Work instruction
Among the records below, find the line that has "Thm. 25): (i)"; from there, give the lines again exactly, and stop after the line that has "## References".

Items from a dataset

»»

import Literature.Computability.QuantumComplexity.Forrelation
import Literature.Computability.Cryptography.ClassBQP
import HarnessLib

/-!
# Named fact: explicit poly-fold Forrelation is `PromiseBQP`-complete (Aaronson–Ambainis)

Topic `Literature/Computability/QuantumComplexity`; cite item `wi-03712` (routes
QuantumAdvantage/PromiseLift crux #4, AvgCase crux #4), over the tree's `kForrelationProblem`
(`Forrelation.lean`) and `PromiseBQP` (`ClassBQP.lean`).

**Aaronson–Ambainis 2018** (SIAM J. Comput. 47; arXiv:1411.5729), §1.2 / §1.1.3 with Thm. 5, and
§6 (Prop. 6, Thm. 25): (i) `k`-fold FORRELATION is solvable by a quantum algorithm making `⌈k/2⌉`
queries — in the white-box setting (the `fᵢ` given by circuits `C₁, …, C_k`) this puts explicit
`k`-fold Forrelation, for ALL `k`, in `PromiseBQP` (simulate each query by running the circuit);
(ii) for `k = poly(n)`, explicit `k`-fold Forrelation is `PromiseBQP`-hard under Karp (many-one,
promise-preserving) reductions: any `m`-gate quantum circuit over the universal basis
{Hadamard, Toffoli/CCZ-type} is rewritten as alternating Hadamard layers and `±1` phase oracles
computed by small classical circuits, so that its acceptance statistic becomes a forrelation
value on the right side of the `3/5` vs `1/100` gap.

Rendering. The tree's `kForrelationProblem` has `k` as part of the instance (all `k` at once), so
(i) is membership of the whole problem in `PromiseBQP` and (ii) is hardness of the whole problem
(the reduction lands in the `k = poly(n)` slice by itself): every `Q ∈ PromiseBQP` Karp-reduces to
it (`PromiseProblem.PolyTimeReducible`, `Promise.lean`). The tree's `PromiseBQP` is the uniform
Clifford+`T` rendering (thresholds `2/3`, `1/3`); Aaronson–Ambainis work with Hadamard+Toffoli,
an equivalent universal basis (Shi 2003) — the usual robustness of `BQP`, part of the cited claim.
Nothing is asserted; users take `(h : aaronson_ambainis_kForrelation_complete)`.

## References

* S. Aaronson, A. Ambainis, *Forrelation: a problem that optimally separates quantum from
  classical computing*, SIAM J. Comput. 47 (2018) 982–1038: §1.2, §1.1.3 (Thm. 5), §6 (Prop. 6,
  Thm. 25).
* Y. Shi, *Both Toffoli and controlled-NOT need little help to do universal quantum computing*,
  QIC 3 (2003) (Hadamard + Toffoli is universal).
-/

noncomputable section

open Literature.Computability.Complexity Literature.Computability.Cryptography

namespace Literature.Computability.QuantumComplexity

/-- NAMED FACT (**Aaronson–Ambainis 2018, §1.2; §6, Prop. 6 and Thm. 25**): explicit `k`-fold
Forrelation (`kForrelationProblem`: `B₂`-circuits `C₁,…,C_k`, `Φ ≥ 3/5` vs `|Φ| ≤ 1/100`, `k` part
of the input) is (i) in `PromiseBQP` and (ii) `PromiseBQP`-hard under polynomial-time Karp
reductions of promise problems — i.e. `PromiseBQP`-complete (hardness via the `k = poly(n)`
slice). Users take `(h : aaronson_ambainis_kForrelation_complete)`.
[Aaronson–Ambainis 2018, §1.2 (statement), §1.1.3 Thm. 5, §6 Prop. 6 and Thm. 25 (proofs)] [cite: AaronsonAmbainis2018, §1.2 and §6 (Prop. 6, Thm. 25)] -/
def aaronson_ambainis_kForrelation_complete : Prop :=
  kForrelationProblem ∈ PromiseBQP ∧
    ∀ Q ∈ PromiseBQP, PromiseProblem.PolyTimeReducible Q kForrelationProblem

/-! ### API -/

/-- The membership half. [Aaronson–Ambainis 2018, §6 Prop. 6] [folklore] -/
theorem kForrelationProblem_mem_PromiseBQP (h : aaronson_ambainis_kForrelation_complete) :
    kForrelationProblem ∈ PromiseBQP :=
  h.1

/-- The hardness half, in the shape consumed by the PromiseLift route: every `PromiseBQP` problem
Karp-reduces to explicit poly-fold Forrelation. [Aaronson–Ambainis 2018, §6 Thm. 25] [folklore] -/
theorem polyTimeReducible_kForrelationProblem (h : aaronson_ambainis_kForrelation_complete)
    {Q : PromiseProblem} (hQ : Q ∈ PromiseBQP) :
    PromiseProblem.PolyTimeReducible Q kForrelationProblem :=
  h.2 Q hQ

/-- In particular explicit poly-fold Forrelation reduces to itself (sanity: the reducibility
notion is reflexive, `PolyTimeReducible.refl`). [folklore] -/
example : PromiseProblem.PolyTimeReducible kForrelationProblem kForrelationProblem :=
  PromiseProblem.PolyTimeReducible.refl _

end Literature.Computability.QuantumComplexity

««
»»

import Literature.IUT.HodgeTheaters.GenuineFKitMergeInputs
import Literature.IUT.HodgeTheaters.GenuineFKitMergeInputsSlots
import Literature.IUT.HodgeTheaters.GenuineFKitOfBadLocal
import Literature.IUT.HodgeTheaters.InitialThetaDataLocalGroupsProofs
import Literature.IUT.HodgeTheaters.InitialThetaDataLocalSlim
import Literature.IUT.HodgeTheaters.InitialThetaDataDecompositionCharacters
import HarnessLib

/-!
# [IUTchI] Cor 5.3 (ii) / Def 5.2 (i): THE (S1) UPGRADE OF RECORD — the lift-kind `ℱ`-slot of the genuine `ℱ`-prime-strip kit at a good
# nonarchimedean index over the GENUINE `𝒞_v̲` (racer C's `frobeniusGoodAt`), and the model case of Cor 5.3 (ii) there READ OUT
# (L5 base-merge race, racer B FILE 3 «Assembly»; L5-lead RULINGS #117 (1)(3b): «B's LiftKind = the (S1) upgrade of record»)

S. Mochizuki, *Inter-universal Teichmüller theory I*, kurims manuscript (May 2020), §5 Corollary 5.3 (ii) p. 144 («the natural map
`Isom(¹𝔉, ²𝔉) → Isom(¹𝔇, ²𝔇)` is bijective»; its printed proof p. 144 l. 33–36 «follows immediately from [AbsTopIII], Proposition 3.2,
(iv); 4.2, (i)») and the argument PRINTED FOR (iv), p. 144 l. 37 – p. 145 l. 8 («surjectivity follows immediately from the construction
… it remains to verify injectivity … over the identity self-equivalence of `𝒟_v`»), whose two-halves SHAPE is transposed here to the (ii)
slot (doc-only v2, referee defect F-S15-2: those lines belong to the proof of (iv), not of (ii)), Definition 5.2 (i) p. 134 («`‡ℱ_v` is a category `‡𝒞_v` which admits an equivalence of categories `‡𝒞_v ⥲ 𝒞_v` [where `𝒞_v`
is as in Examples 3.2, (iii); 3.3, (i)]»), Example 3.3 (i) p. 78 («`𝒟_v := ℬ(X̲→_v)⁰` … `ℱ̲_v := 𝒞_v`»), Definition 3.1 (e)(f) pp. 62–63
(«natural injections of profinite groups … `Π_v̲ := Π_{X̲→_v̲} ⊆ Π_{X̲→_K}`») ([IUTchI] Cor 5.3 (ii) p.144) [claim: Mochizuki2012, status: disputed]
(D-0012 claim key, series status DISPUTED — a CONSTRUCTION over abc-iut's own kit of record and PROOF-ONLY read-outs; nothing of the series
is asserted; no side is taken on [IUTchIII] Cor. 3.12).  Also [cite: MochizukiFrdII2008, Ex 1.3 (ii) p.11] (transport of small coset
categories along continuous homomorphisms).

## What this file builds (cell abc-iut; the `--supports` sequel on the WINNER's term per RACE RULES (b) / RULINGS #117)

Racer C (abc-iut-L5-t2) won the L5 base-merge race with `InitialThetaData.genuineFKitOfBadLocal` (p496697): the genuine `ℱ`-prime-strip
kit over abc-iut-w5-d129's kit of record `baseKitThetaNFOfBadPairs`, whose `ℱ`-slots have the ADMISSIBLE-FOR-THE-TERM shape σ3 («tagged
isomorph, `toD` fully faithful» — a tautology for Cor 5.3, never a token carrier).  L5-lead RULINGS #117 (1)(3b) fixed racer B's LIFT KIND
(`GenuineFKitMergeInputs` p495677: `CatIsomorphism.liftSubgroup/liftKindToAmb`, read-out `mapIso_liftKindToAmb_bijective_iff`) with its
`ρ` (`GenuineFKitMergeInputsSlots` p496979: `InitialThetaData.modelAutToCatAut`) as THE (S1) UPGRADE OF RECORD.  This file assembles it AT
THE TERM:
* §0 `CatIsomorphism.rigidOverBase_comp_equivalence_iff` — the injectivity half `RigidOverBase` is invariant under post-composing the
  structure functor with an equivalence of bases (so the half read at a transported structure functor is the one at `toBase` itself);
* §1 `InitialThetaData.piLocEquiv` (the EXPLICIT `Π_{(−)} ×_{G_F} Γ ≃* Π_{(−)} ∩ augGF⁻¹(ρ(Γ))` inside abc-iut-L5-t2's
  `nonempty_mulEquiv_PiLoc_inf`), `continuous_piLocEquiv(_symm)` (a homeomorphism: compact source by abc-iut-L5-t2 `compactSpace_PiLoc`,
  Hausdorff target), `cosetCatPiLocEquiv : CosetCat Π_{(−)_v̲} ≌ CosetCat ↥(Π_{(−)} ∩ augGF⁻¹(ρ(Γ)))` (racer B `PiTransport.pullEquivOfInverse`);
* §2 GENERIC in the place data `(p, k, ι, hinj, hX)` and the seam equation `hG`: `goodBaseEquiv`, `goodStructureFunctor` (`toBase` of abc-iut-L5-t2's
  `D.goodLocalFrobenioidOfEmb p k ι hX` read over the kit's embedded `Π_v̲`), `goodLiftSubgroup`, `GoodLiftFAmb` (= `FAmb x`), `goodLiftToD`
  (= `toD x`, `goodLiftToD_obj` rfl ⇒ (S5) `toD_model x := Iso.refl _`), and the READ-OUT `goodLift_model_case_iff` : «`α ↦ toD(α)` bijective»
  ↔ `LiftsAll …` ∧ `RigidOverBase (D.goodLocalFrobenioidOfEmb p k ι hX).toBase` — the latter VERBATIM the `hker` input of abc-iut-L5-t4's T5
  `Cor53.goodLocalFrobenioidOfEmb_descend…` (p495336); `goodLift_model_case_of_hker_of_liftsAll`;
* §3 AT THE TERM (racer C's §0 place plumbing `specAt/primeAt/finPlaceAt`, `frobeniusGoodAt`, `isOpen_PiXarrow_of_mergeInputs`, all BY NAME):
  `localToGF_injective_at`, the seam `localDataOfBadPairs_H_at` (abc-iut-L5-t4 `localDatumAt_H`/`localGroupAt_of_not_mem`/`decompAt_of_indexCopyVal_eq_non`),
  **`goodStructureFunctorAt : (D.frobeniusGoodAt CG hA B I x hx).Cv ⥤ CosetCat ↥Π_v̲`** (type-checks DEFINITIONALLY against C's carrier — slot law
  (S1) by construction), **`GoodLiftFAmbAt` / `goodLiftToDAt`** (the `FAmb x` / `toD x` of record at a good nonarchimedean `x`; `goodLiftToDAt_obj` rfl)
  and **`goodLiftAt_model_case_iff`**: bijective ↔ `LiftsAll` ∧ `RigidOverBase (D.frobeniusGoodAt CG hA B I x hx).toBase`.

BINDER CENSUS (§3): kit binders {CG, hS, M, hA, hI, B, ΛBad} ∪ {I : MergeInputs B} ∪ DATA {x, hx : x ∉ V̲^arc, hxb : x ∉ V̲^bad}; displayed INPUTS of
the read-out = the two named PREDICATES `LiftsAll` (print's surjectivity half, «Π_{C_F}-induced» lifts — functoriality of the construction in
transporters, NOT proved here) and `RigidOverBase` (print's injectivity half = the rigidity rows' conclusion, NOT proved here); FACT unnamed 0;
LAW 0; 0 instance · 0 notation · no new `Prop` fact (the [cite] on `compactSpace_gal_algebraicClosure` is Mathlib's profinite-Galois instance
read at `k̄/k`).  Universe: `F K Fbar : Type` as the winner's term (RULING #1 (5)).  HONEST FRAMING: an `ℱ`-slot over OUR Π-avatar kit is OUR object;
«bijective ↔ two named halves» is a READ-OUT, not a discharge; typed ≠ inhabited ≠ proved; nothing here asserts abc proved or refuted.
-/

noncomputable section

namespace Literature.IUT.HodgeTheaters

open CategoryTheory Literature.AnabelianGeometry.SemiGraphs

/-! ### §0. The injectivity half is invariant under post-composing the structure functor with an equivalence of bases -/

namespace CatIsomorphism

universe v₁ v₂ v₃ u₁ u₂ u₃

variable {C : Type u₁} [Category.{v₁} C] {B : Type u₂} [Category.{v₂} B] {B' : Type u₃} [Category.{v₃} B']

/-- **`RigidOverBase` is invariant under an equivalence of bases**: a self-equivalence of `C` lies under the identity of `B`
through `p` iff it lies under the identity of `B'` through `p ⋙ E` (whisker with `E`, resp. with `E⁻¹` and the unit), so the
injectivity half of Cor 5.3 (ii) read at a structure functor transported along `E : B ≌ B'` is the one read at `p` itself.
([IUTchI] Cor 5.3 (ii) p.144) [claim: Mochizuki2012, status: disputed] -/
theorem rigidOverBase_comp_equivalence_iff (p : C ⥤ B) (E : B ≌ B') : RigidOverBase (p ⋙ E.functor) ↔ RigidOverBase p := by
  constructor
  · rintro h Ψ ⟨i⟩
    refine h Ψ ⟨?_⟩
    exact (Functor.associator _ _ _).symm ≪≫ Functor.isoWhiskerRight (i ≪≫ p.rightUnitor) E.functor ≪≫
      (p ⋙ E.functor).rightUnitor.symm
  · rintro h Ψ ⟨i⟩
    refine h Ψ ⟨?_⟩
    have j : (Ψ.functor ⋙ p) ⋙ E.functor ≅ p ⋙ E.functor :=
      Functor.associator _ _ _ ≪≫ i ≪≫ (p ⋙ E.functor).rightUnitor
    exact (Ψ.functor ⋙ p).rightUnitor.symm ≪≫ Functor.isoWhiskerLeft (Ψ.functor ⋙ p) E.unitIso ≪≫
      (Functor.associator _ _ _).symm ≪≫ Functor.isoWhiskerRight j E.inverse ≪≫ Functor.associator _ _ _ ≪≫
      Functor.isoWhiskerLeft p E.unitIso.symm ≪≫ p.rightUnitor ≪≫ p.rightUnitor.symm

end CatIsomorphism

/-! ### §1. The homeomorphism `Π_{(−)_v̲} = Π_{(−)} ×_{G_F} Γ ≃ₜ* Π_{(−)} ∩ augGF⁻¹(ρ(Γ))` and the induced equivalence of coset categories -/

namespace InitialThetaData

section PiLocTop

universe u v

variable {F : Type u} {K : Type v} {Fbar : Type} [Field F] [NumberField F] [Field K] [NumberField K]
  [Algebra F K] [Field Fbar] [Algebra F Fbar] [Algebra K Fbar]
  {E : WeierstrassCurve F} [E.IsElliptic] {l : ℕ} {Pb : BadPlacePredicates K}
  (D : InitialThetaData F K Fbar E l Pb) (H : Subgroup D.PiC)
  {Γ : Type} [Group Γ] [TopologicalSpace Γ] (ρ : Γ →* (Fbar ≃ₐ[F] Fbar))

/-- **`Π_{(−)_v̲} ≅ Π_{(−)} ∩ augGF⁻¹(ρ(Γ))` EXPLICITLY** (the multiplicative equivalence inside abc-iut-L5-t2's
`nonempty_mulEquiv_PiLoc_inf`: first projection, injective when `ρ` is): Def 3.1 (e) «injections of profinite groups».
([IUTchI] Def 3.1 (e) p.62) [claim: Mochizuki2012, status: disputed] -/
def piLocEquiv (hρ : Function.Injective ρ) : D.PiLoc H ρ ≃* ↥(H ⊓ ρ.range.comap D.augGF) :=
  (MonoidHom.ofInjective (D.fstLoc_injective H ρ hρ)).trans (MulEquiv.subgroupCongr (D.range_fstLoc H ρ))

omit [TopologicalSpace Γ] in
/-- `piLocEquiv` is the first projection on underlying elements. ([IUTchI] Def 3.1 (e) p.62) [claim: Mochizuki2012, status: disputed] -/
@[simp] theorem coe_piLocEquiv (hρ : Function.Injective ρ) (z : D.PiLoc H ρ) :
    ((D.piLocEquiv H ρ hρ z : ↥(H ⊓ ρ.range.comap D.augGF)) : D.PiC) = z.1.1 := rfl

««
»»

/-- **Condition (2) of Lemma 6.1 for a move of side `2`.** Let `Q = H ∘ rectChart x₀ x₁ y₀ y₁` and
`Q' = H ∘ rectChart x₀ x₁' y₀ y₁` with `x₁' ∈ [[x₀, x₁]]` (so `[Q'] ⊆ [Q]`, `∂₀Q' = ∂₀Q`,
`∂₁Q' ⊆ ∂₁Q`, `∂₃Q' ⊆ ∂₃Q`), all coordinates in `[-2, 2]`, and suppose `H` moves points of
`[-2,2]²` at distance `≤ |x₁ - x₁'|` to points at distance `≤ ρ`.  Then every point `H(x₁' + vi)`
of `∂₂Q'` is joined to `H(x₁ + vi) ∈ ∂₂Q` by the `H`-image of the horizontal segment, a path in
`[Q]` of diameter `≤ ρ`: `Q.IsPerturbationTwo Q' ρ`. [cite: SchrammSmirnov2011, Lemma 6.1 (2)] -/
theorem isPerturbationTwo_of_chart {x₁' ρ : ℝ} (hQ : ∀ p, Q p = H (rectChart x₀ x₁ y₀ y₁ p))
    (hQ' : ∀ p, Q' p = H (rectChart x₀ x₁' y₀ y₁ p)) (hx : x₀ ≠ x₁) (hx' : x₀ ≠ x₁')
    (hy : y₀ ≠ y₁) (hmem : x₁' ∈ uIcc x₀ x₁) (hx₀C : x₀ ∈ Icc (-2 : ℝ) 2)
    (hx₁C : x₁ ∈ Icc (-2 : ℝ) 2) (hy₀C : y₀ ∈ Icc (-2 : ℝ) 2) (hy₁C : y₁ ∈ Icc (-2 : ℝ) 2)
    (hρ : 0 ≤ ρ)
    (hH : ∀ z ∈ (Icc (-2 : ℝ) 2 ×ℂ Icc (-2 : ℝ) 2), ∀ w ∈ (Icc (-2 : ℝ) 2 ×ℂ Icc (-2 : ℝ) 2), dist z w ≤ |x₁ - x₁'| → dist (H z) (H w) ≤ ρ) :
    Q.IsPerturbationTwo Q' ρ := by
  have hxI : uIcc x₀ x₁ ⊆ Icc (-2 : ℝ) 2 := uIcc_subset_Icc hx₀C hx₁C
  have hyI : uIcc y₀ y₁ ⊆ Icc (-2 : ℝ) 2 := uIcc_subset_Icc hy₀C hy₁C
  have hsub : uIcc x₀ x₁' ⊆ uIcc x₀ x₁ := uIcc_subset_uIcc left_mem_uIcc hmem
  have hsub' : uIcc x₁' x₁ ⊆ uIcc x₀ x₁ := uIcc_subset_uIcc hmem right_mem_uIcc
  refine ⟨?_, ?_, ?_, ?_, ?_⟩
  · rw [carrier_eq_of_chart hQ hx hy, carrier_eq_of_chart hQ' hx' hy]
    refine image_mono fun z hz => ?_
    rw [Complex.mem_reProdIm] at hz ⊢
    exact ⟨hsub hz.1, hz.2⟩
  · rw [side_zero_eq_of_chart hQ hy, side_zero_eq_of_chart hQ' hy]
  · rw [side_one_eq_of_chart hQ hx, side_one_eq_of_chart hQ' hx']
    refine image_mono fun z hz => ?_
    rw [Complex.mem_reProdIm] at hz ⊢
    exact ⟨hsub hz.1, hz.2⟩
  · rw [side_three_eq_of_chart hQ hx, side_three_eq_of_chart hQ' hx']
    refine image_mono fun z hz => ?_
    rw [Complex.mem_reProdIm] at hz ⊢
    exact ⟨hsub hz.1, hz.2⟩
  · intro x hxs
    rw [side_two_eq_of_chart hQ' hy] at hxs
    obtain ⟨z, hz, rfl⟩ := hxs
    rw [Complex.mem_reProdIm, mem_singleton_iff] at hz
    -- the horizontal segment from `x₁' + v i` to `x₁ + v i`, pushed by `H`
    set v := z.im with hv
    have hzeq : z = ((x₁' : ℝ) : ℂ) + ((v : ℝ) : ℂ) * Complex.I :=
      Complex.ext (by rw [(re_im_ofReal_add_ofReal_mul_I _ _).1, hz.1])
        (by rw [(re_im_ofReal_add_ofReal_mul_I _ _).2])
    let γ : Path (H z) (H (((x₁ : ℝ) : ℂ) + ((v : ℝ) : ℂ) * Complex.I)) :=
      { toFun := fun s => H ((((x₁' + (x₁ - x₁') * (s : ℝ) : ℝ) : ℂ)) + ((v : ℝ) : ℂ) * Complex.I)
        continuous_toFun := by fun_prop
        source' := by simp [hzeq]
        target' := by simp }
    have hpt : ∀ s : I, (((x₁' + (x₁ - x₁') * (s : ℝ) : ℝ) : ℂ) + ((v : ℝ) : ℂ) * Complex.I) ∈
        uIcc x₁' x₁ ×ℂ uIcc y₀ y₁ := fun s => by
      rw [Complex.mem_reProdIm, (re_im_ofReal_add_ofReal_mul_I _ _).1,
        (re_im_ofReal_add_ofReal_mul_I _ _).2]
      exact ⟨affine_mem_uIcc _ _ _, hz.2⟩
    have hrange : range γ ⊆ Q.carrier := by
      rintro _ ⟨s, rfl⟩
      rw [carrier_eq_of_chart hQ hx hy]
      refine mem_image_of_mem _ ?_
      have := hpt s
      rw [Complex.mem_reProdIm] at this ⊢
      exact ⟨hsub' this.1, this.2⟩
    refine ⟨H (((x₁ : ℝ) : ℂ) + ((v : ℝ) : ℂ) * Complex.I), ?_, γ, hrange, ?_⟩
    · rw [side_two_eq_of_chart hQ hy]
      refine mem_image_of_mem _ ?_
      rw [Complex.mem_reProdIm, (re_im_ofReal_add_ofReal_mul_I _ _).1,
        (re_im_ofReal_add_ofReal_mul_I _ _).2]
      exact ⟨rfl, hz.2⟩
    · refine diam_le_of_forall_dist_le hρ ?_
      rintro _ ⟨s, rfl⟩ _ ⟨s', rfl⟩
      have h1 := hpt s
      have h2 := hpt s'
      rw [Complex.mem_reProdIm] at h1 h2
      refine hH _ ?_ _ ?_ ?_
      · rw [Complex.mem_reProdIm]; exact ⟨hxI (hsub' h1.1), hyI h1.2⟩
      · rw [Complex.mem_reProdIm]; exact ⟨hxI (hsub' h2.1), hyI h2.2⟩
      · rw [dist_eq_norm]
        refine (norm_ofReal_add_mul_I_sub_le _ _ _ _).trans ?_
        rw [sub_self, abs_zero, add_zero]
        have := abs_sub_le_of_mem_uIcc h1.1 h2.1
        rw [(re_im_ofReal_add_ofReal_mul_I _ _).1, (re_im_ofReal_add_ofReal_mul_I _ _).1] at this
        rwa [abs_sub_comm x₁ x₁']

««

Written answer
§6 (Prop. 6, Thm. 25): (i) `k`-fold FORRELATION is solvable by a quantum algorithm making `⌈k/2⌉`
queries — in the white-box setting (the `fᵢ` given by circuits `C₁, …, C_k`) this puts explicit
`k`-fold Forrelation, for ALL `k`, in `PromiseBQP` (simulate each query by running the circuit);
(ii) for `k = poly(n)`, explicit `k`-fold Forrelation is `PromiseBQP`-hard under Karp (many-one,
promise-preserving) reductions: any `m`-gate quantum circuit over the universal basis
{Hadamard, Toffoli/CCZ-type} is rewritten as alternating Hadamard layers and `±1` phase oracles
computed by small classical circuits, so that its acceptance statistic becomes a forrelation
value on the right side of the `3/5` vs `1/100` gap.

Rendering. The tree's `kForrelationProblem` has `k` as part of the instance (all `k` at once), so
(i) is membership of the whole problem in `PromiseBQP` and (ii) is hardness of the whole problem
(the reduction lands in the `k = poly(n)` slice by itself): every `Q ∈ PromiseBQP` Karp-reduces to
it (`PromiseProblem.PolyTimeReducible`, `Promise.lean`). The tree's `PromiseBQP` is the uniform
Clifford+`T` rendering (thresholds `2/3`, `1/3`); Aaronson–Ambainis work with Hadamard+Toffoli,
an equivalent universal basis (Shi 2003) — the usual robustness of `BQP`, part of the cited claim.
Nothing is asserted; users take `(h : aaronson_ambainis_kForrelation_complete)`.

## References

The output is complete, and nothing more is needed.